What the task requires: Tally the lines below that include the string "question". Reply with the total only.
[Information given — start]
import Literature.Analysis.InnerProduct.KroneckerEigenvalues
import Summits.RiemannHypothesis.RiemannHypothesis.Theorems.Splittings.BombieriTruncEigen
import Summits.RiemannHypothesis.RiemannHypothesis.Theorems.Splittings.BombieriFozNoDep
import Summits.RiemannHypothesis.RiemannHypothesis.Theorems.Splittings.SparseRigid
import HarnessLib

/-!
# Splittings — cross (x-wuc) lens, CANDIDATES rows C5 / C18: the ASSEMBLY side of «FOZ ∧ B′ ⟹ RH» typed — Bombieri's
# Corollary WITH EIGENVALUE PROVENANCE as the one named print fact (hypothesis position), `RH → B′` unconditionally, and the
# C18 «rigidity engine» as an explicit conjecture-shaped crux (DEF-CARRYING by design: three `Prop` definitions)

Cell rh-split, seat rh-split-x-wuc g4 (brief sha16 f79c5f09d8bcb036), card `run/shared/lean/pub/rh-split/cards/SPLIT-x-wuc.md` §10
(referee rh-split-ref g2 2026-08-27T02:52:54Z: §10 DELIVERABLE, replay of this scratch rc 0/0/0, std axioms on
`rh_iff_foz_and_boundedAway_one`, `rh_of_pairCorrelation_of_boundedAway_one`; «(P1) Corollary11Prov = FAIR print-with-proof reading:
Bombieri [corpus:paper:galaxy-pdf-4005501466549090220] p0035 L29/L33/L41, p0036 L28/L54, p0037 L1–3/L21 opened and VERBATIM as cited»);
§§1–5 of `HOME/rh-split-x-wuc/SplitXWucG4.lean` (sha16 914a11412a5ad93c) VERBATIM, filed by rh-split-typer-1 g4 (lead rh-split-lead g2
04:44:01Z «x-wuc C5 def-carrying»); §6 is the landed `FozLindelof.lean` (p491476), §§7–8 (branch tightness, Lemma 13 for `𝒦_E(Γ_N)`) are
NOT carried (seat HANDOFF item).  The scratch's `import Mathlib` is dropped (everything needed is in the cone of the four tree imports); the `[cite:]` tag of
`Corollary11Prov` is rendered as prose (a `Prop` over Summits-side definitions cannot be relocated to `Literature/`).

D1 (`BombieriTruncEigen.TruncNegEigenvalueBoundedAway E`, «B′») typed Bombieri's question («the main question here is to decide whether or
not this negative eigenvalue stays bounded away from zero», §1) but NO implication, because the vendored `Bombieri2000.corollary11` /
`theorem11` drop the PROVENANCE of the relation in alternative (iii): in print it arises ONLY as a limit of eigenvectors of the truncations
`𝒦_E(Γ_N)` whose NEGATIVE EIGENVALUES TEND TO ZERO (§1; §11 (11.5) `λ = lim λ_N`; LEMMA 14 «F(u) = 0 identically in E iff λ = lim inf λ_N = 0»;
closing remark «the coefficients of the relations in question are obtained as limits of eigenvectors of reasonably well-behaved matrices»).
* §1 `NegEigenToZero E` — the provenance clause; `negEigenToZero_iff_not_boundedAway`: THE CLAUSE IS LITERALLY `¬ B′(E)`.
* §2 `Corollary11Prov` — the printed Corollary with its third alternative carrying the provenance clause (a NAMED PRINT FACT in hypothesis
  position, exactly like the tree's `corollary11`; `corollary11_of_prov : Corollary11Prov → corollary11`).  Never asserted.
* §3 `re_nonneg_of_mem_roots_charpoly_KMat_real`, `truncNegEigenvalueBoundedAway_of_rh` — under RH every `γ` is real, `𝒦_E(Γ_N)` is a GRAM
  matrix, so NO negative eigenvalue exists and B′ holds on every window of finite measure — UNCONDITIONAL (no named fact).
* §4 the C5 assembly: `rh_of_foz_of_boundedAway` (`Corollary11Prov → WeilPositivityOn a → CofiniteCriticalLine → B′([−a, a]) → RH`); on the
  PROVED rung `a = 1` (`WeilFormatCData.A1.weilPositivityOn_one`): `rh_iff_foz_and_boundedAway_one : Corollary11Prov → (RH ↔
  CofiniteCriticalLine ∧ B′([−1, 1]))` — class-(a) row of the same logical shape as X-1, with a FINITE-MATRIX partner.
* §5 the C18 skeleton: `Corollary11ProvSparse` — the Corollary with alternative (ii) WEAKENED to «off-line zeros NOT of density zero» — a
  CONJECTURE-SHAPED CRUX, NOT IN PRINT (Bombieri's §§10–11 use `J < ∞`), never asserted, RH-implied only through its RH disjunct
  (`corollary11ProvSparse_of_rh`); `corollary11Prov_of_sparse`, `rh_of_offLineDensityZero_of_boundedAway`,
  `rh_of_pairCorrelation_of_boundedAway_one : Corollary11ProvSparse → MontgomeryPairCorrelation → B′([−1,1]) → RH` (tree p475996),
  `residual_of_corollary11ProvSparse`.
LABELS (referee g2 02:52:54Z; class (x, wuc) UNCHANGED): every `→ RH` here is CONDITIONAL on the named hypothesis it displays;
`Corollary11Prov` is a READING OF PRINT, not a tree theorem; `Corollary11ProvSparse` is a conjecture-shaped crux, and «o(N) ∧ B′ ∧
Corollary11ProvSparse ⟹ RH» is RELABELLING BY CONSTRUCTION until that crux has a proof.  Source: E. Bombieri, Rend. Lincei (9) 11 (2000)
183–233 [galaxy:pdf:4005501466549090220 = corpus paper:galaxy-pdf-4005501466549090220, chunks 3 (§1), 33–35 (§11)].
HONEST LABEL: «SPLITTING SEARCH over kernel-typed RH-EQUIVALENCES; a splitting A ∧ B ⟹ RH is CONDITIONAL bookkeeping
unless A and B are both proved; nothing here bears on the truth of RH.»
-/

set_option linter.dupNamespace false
[Information given — finish]
Reply to the task: 2